Content starts

import Summits.NavierStokesRegularity.NavierStokesRegularity.Theorems.CoriolisHeadLocalEnergyPhysicalSlices
import HarnessLib

/-!
# CoriolisHeadLocalEnergyLinearDensity — crux `NoCoRotatingCore` (stmt-NavierStokesRegularity-22676), line
# `local_energy_rescue` v2.1 (crux workfile, ns-idea-10 g3; unregistered), stub S3a `stub_localEnergyClass` —
# file 3: ONE physical local-energy round with the dissipation kept — linear density and the enstrophy bound

Let `U` be a bounded general-frame profile (`‖U‖ ≤ M`) whose physical rotated self-similar field `u` (`hu` of stubs
S3a/S3b) is a classical solution with pressure `p(t) = λ²P(λe^{−θB}·)` on `(−∞, 0)` (file 1), and suppose a
SUB-VOLUME density `∫_{B(z,ρ)}‖U‖² ≤ Aρ^γ` and a gauged pressure-flux bound `∫_{B(z,ρ)}|P − m|‖U‖ ≤ J₀ρ^γ` hold for
ALL `ρ > 0` with some `0 ≤ γ < 2`.  The physical local energy identity WITH its dissipation term
(`IsClassicalNSSolutionOn.local_energy_identity_cutoff`) against a translated time-independent bump `φ₀(· − x₀)`
on `[−1, t₁]`, `t₁ < 0`, read slice by slice in similarity variables (file 2), has a right-hand side bounded
UNIFORMLY in `t₁` and `x₀`: every flux term is `≲ λ(s)^γ = (2a(−s))^{−γ/2}`, integrable up to `s = 0` because
`γ < 2` (`integral_rpow_neg_le`).  Hence (`energy_round`)
`∫ φ|u(t₁)|² + 2ν ∫_{−1}^{t₁}∫ |∇u|²φ ≤ C` for all `t₁ ∈ [−1, 0)` and all centres `x₀`, which gives at once

* `linearDensity_of_subVolume` — **S3a (i)**: `∫_{B(z,ρ)}‖U‖² ≤ K₃ ρ` for all `ρ ≥ 1` (the bottom of the identity is
  `λ⁻¹∫_{B(z,λ)}‖U‖²`, every centre `z` and every scale `λ ≥ (2a)^{−1/2}` being reached by a choice of `(x₀, t₁)`);
* `dissipation_bound` — `2ν ∫_{−1}^{t₁}∫ |∇u|² φ₀ ≤ C` for a bump `φ₀ = 1` on `B(0,1)`, all `t₁ ∈ [−1,0)` (the enstrophy half
  of the CKN class `hgrad` of S3a (ii); no almost-monotonicity identity is needed in the physical picture).

HONEST FRAMING.  Helper for an unregistered line's stub (S3a); nothing here proves `NoCoRotatingCore` or NS regularity.

References: L. Caffarelli, R. Kohn, L. Nirenberg, CPAM 35 (1982) §2 (2.5) [CaffarelliKohnNirenberg1982]; T.-P. Tsai,
ARMA 143 (1998) Lemma 4.1 [Tsai1998]; D. Chae, J. Wolf, arXiv:1610.09464, §2 Step 2 [ChaeWolf2017RemovingDSS]; line card
`Lines/local_energy_rescue.md` (S3a).
-/

noncomputable section

open MeasureTheory Set Function Filter Topology Metric InnerProductSpace Real
open scoped RealInnerProductSpace Laplacian ContDiff Topology

-- the summit and its single sub-problem share the name (CONVENTIONS §1), as in every Theorems file
set_option linter.dupNamespace false
-- nested operator types `ℝ³ →L[ℝ] ℝ³` inside the Banach algebra `ℝ³ →L[ℝ] ℝ³` (as in `CoriolisHeadTypeIRateTransport`)
set_option maxSynthPendingDepth 3

namespace Summit.NavierStokesRegularity.NavierStokesRegularity.Theorems.CoriolisHead

namespace LocalEnergyRescue

open Literature.Analysis.FluidPDE

/-! ## §1 Real-exponent time integrals -/

/-- `∫_{−1}^{t₁} (−s)^{−q} ds ≤ 1/(1 − q)` for `q < 1`, `t₁ ∈ [−1, 0)` (antiderivative `−(−s)^{1−q}/(1−q)`). [folklore] -/
theorem integral_rpow_neg_le {q : ℝ} (hq : q < 1) {t₁ : ℝ} (ht₁ : -1 ≤ t₁) (ht₁0 : t₁ < 0) :
    ∫ s in (-1 : ℝ)..t₁, (-s) ^ (-q) ≤ 1 / (1 - q) := by
  have h1q : 0 < 1 - q := by linarith
  have hderiv : ∀ s ∈ uIcc (-1 : ℝ) t₁,
      HasDerivAt (fun s : ℝ => -(-s) ^ (1 - q) / (1 - q)) ((-s) ^ (-q)) s := by
    intro s hs
    rw [uIcc_of_le ht₁] at hs
    have hs0 : 0 < -s := by linarith [lt_of_le_of_lt hs.2 ht₁0]
    have h := ((Real.hasDerivAt_rpow_const (p := 1 - q) (Or.inl hs0.ne')).comp s (hasDerivAt_neg s)).neg.div_const
      (1 - q)
    refine h.congr_deriv ?_
    rw [show (1 - q - 1 : ℝ) = -q by ring]
    field_simp
  have hcont : ContinuousOn (fun s : ℝ => (-s) ^ (-q)) (uIcc (-1 : ℝ) t₁) := by
    rw [uIcc_of_le ht₁]
    refine ContinuousOn.rpow_const (continuous_neg.continuousOn) fun s hs => Or.inl ?_
    have : 0 < -s := by linarith [lt_of_le_of_lt hs.2 ht₁0]
    exact this.ne'
  rw [intervalIntegral.integral_eq_sub_of_hasDerivAt hderiv (hcont.intervalIntegrable)]
  simp only [neg_neg, Real.one_rpow]
  have hpos : 0 ≤ (-t₁) ^ (1 - q) := Real.rpow_nonneg (by linarith) _
  have e : -(-t₁) ^ (1 - q) / (1 - q) - -(1 : ℝ) / (1 - q) = (1 - (-t₁) ^ (1 - q)) / (1 - q) := by ring
  rw [e]
  exact div_le_div_of_nonneg_right (by linarith) h1q.le

/-- The scale as a real power: `λ(s)^γ = (2a)^{−γ/2} (−s)^{−γ/2}` for `s < 0`. [folklore] -/
theorem scale_rpow {a : ℝ} (ha : 0 < a) {s : ℝ} (hs : s < 0) (γ : ℝ) :
    (Real.sqrt (2 * a * (0 - s)))⁻¹ ^ γ = (2 * a) ^ (-(γ / 2)) * (-s) ^ (-(γ / 2)) := by
  have h2a : 0 ≤ 2 * a := by positivity
  have hs' : 0 ≤ -s := by linarith
  rw [zero_sub, Real.sqrt_eq_rpow, Real.inv_rpow (Real.rpow_nonneg (mul_nonneg h2a hs') _),
    ← Real.rpow_mul (mul_nonneg h2a hs'), Real.mul_rpow h2a hs', mul_inv, ← Real.rpow_neg h2a, ← Real.rpow_neg hs',
    show -(1 / 2 * γ) = -(γ / 2) by ring]

/-- The inverse scale is at most `√(2a)` on `[−1, 0)`: `λ(s)⁻¹ = √(2a(−s)) ≤ √(2a)`. [folklore] -/
theorem inv_scale_le {a : ℝ} (ha : 0 < a) {s : ℝ} (hs1 : -1 ≤ s) :
    ((Real.sqrt (2 * a * (0 - s)))⁻¹)⁻¹ ≤ Real.sqrt (2 * a) := by
  rw [inv_inv]
  exact Real.sqrt_le_sqrt (by nlinarith)

/-! ## §2 The energy round with the dissipation kept -/

section Round

variable {ν a : ℝ} {B : EuclideanSpace ℝ (Fin 3) →L[ℝ] EuclideanSpace ℝ (Fin 3)}
  {U : EuclideanSpace ℝ (Fin 3) → EuclideanSpace ℝ (Fin 3)} {P : EuclideanSpace ℝ (Fin 3) → ℝ}
  {u : ℝ → EuclideanSpace ℝ (Fin 3) → EuclideanSpace ℝ (Fin 3)} {p : ℝ → EuclideanSpace ℝ (Fin 3) → ℝ}

/-- **The physical local energy round with the dissipation kept.**  Let `u` be the physical field of a bounded
profile `U` (`‖U‖ ≤ M`), `(u, p)` a classical solution on `(−∞, 0)` (viscosity `ν ≥ 0`) with `p(t) = λ²P(λe^{−θB}·)`,
and assume for ALL radii `ρ > 0` a density bound `∫_{B(z,ρ)}‖U‖² ≤ Aρ^γ` and a gauged pressure-flux bound
`∫_{B(z,ρ)}|P − m|‖U‖ ≤ J₀ρ^γ`, `γ < 2`.  Let `φ ∈ C_c^∞`, `|φ|, ‖Dφ‖, |Δφ| ≤ B₀`, vanishing with its
derivatives off `B(x₀, R)`, `R ≥ 1`.  Then for every `t₁ ∈ [−1, 0)`:
`∫ φ‖u(t₁)‖² + 2ν ∫_{−1}^{t₁} ∫ |∇u(s)|²_F φ ≤ B₀ R^γ (2a)^{(1−γ)/2} A + (2/(2−γ)) (2a)^{−γ/2} R^γ B₀ (ν√(2a)A + MA + 2J₀)` —
the local energy identity `local_energy_identity_cutoff`, the top read at `t = −1` (`integral_cutoff_physicalField_le`),
the flux slice by slice (`flux_physicalField_le`) and `∫_{−1}^{t₁} (−s)^{−γ/2} ds ≤ 2/(2 − γ)`.
[cite: CaffarelliKohnNirenberg1982, §2 (2.5); ChaeWolf2017RemovingDSS, §2 Step 2 (arXiv p. 5)] -/
theorem energy_round (hν : 0 ≤ ν) (ha : 0 < a) (hB : ∀ x, inner ℝ (B x) x = 0)
    (hu : ∀ (t : ℝ) (x : EuclideanSpace ℝ (Fin 3)), u t x =
      (Real.sqrt (2 * a * (0 - t)))⁻¹ • (NormedSpace.exp ((a⁻¹ * Real.log (Real.sqrt (2 * a * (0 - t)))⁻¹) • B))
        (U ((Real.sqrt (2 * a * (0 - t)))⁻¹ •
          (NormedSpace.exp ((-(a⁻¹ * Real.log (Real.sqrt (2 * a * (0 - t)))⁻¹)) • B)) x)))
    (hNS : IsClassicalNSSolutionOn (Iio 0) ν 0 u p)
    (hp : ∀ t : ℝ, t < 0 → ∀ x : EuclideanSpace ℝ (Fin 3), p t x = (Real.sqrt (2 * a * (0 - t)))⁻¹ ^ 2 *
      P ((Real.sqrt (2 * a * (0 - t)))⁻¹ •
        (NormedSpace.exp ((-(a⁻¹ * Real.log (Real.sqrt (2 * a * (0 - t)))⁻¹)) • B)) x))
    (hUc : Continuous U) {M : ℝ} (hM : ∀ y, ‖U y‖ ≤ M) {A J₀ γ : ℝ} (hγ2 : γ < 2)
    (hI : ∀ (z : EuclideanSpace ℝ (Fin 3)) (ρ : ℝ), 0 < ρ → ∫ y in ball z ρ, ‖U y‖ ^ 2 ≤ A * ρ ^ γ)
    (hJ : ∀ (z : EuclideanSpace ℝ (Fin 3)) (ρ : ℝ), 0 < ρ →
      ∃ m : ℝ, ∫ y in ball z ρ, |P y - m| * ‖U y‖ ≤ J₀ * ρ ^ γ)
    {φ : EuclideanSpace ℝ (Fin 3) → ℝ} (hφ : ContDiff ℝ ∞ φ) (hφc : HasCompactSupport φ)
    {x₀ : EuclideanSpace ℝ (Fin 3)} {R B₀ : ℝ} (hR : 1 ≤ R)
    (hφB : ∀ x, |φ x| ≤ B₀) (hDφ : ∀ x, ‖fderiv ℝ φ x‖ ≤ B₀) (hΔφ : ∀ x, |(Δ φ) x| ≤ B₀)
    (hφR : ∀ x, x ∉ ball x₀ R → φ x = 0) (hD0 : ∀ x, x ∉ ball x₀ R → fderiv ℝ φ x = 0)
    (hΔ0 : ∀ x, x ∉ ball x₀ R → (Δ φ) x = 0)
    {t₁ : ℝ} (ht₁ : -1 ≤ t₁) (ht₁0 : t₁ < 0) :
    (∫ x, φ x * ‖u t₁ x‖ ^ 2) + 2 * ν * ∫ s in (-1 : ℝ)..t₁, ∫ x, frobeniusNormSq (fderiv ℝ (u s) x) * φ x ≤
      B₀ * (Real.sqrt (2 * a) * (A * (R * (Real.sqrt (2 * a))⁻¹) ^ γ)) +
        2 / (2 - γ) * ((2 * a) ^ (-(γ / 2)) * R ^ γ * B₀ * (ν * Real.sqrt (2 * a) * A + M * A + 2 * J₀)) := by
  have hB0 : 0 ≤ B₀ := (abs_nonneg _).trans (hφB x₀)
  have hM0 : 0 ≤ M := (norm_nonneg _).trans (hM 0)
  have h2a : 0 < 2 * a := by positivity
  have hR0 : 0 < R := by linarith
  have hA0 : 0 ≤ A := by
    have h := hI 0 1 one_pos
    have h0 : 0 ≤ ∫ y in ball (0 : EuclideanSpace ℝ (Fin 3)) 1, ‖U y‖ ^ 2 :=
      setIntegral_nonneg measurableSet_ball fun y _ => by positivity
    rw [Real.one_rpow, mul_one] at h
    linarith
  have hJ0 : 0 ≤ J₀ := by
    obtain ⟨m, hm⟩ := hJ 0 1 one_pos
    have h0 : 0 ≤ ∫ y in ball (0 : EuclideanSpace ℝ (Fin 3)) 1, |P y - m| * ‖U y‖ :=
      setIntegral_nonneg measurableSet_ball fun y _ => by positivity
    rw [Real.one_rpow, mul_one] at hm
    linarith
  -- the identity on `[-1, t₁]`
  have hIcc : Icc (-1 : ℝ) t₁ ⊆ Iio 0 := fun s hs => lt_of_le_of_lt hs.2 ht₁0
  have hid := hNS.local_energy_identity_cutoff isOpen_Iio hφ hφc ht₁ hIcc
  -- the top, at `t = -1`
  have hm1 : (-1 : ℝ) < 0 := by norm_num
  have htop := integral_cutoff_physicalField_le ha hB hu hNS hφ.continuous hφc hφB hφR hm1
  have hlam1 : (Real.sqrt (2 * a * (0 - (-1 : ℝ))))⁻¹ = (Real.sqrt (2 * a))⁻¹ := by norm_num
  rw [hlam1, inv_inv] at htop
  have hc0 : 0 < (Real.sqrt (2 * a))⁻¹ := inv_pos.2 (Real.sqrt_pos.2 h2a)
  have htop' : ∫ x, φ x * ‖u (-1) x‖ ^ 2 ≤ B₀ * (Real.sqrt (2 * a) * (A * (R * (Real.sqrt (2 * a))⁻¹) ^ γ)) :=
    htop.trans (mul_le_mul_of_nonneg_left (mul_le_mul_of_nonneg_left (hI _ _ (by positivity))
      (Real.sqrt_nonneg _)) hB0)
  -- the flux, slice by slice
  set Kg : ℝ := (2 * a) ^ (-(γ / 2)) * R ^ γ * B₀ * (ν * Real.sqrt (2 * a) * A + M * A + 2 * J₀) with hKg
  have hKg0 : 0 ≤ Kg := by positivity
  have hflux : ∀ s ∈ Icc (-1 : ℝ) t₁,
      (∫ x, (ν * ((Δ φ) x * ‖u s x‖ ^ 2) + fderiv ℝ φ x (u s x) * ‖u s x‖ ^ 2 +
        2 * (p s x * fderiv ℝ φ x (u s x)))) ≤ Kg * (-s) ^ (-(γ / 2)) := by
    intro s hs
    have hs0 : s < 0 := hIcc hs
    set lam : ℝ := (Real.sqrt (2 * a * (0 - s)))⁻¹ with hlam
    have hlam0 : 0 < lam := scale_pos ha hs0
    set zs : EuclideanSpace ℝ (Fin 3) := lam • NormedSpace.exp ((-(a⁻¹ * Real.log lam)) • B) x₀ with hzs
    set ρs : ℝ := R * lam with hρs
    have hρs0 : 0 < ρs := by positivity
    obtain ⟨m, hm⟩ := hJ zs ρs hρs0
    have h := flux_physicalField_le hν ha hB hu hNS hφ hφc hDφ hΔφ hD0 hΔ0 hs0 (hp s hs0) m
    rw [← hlam, ← hzs, ← hρs] at h
    -- the three profile integrals
    have hI2 : ∫ y in ball zs ρs, ‖U y‖ ^ 2 ≤ A * ρs ^ γ := hI zs ρs hρs0
    have hI3 : ∫ y in ball zs ρs, ‖U y‖ ^ 3 ≤ M * (A * ρs ^ γ) := by
      have hV3 : IntegrableOn (fun y => ‖U y‖ ^ 3) (ball zs ρs) volume :=
        ((hUc.norm.pow 3).continuousOn.integrableOn_compact (isCompact_closedBall zs ρs)).mono_set
          ball_subset_closedBall
      have hV2 : IntegrableOn (fun y => M * ‖U y‖ ^ 2) (ball zs ρs) volume :=
        (((hUc.norm.pow 2).continuousOn.integrableOn_compact (isCompact_closedBall zs ρs)).mono_set
          ball_subset_closedBall).const_mul M
      calc ∫ y in ball zs ρs, ‖U y‖ ^ 3 ≤ ∫ y in ball zs ρs, M * ‖U y‖ ^ 2 := by
            refine setIntegral_mono_on hV3 hV2 measurableSet_ball fun y _ => ?_
            have e : ‖U y‖ ^ 3 = ‖U y‖ * ‖U y‖ ^ 2 := by ring
            rw [e]
            exact mul_le_mul_of_nonneg_right (hM y) (by positivity)
        _ = M * ∫ y in ball zs ρs, ‖U y‖ ^ 2 := integral_const_mul _ _
        _ ≤ M * (A * ρs ^ γ) := mul_le_mul_of_nonneg_left hI2 hM0
    have hργ : ρs ^ γ = R ^ γ * ((2 * a) ^ (-(γ / 2)) * (-s) ^ (-(γ / 2))) := by
      rw [hρs, Real.mul_rpow hR0.le hlam0.le, hlam, scale_rpow ha hs0]
    have hsγ0 : 0 ≤ (-s) ^ (-(γ / 2)) := Real.rpow_nonneg (by linarith) _
    have hinv : lam⁻¹ ≤ Real.sqrt (2 * a) := inv_scale_le ha hs.1
    refine h.trans ?_
    have t1 : B₀ * (ν * (lam⁻¹ * ∫ y in ball zs ρs, ‖U y‖ ^ 2)) ≤ B₀ * (ν * (Real.sqrt (2 * a) * (A * ρs ^ γ))) := by
      have h20 : 0 ≤ ∫ y in ball zs ρs, ‖U y‖ ^ 2 := setIntegral_nonneg measurableSet_ball fun y _ => by positivity
      exact mul_le_mul_of_nonneg_left (mul_le_mul_of_nonneg_left
        (mul_le_mul hinv hI2 h20 (Real.sqrt_nonneg _)) hν) hB0
    have t2 : B₀ * (∫ y in ball zs ρs, ‖U y‖ ^ 3) ≤ B₀ * (M * (A * ρs ^ γ)) := mul_le_mul_of_nonneg_left hI3 hB0
    have t3 : 2 * B₀ * (∫ y in ball zs ρs, |P y - m| * ‖U y‖) ≤ 2 * B₀ * (J₀ * ρs ^ γ) :=
      mul_le_mul_of_nonneg_left hm (by positivity)
    have e : B₀ * (ν * (Real.sqrt (2 * a) * (A * ρs ^ γ))) + B₀ * (M * (A * ρs ^ γ)) + 2 * B₀ * (J₀ * ρs ^ γ) =
        Kg * (-s) ^ (-(γ / 2)) := by
      rw [hργ, hKg]; ring
    linarith [t1, t2, t3, e]
  -- integrate the flux bound in time
  have hcontF := hNS.continuousOn_integral_flux_cutoff hφ hφc
  have hFint : IntervalIntegrable (fun s => ∫ x, (ν * ((Δ φ) x * ‖u s x‖ ^ 2) +
        fderiv ℝ φ x (u s x) * ‖u s x‖ ^ 2 + 2 * (p s x * fderiv ℝ φ x (u s x)))) volume (-1) t₁ :=
    (hcontF.mono (by rwa [uIcc_of_le ht₁])).intervalIntegrable
  have hgcont : ContinuousOn (fun s : ℝ => Kg * (-s) ^ (-(γ / 2))) (uIcc (-1) t₁) := by
    rw [uIcc_of_le ht₁]
    refine continuousOn_const.mul (ContinuousOn.rpow_const continuous_neg.continuousOn fun s hs => Or.inl ?_)
    have : 0 < -s := by linarith [lt_of_le_of_lt hs.2 ht₁0]
    exact this.ne'
  have hgint := hgcont.intervalIntegrable (μ := volume)
  have hmono := intervalIntegral.integral_mono_on ht₁ hFint hgint hflux
  have hgval : ∫ s in (-1 : ℝ)..t₁, Kg * (-s) ^ (-(γ / 2)) ≤ Kg * (2 / (2 - γ)) := by
    rw [intervalIntegral.integral_const_mul]
    refine mul_le_mul_of_nonneg_left ?_ hKg0
    have h := integral_rpow_neg_le (q := γ / 2) (by linarith) ht₁ ht₁0
    have e : (1 : ℝ) / (1 - γ / 2) = 2 / (2 - γ) := by
      field_simp
    rwa [e] at h
  have e2 : Kg * (2 / (2 - γ)) = 2 / (2 - γ) * ((2 * a) ^ (-(γ / 2)) * R ^ γ * B₀ *
      (ν * Real.sqrt (2 * a) * A + M * A + 2 * J₀)) := by rw [hKg]; ring
  linarith [hid, htop', hmono, hgval, e2]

Content ends

== Problem description ==
Your answer should be the lines from the one that contains "refine continuousOn_const.mul (ContinuousOn.rpow_const" through the last line of the material, copied exactly.

== Answer space ==
    refine continuousOn_const.mul (ContinuousOn.rpow_const continuous_neg.continuousOn fun s hs => Or.inl ?_)
    have : 0 < -s := by linarith [lt_of_le_of_lt hs.2 ht₁0]
    exact this.ne'
  have hgint := hgcont.intervalIntegrable (μ := volume)
  have hmono := intervalIntegral.integral_mono_on ht₁ hFint hgint hflux
  have hgval : ∫ s in (-1 : ℝ)..t₁, Kg * (-s) ^ (-(γ / 2)) ≤ Kg * (2 / (2 - γ)) := by
    rw [intervalIntegral.integral_const_mul]
    refine mul_le_mul_of_nonneg_left ?_ hKg0
    have h := integral_rpow_neg_le (q := γ / 2) (by linarith) ht₁ ht₁0
    have e : (1 : ℝ) / (1 - γ / 2) = 2 / (2 - γ) := by
      field_simp
    rwa [e] at h
  have e2 : Kg * (2 / (2 - γ)) = 2 / (2 - γ) * ((2 * a) ^ (-(γ / 2)) * R ^ γ * B₀ *
      (ν * Real.sqrt (2 * a) * A + M * A + 2 * J₀)) := by rw [hKg]; ring
  linarith [hid, htop', hmono, hgval, e2]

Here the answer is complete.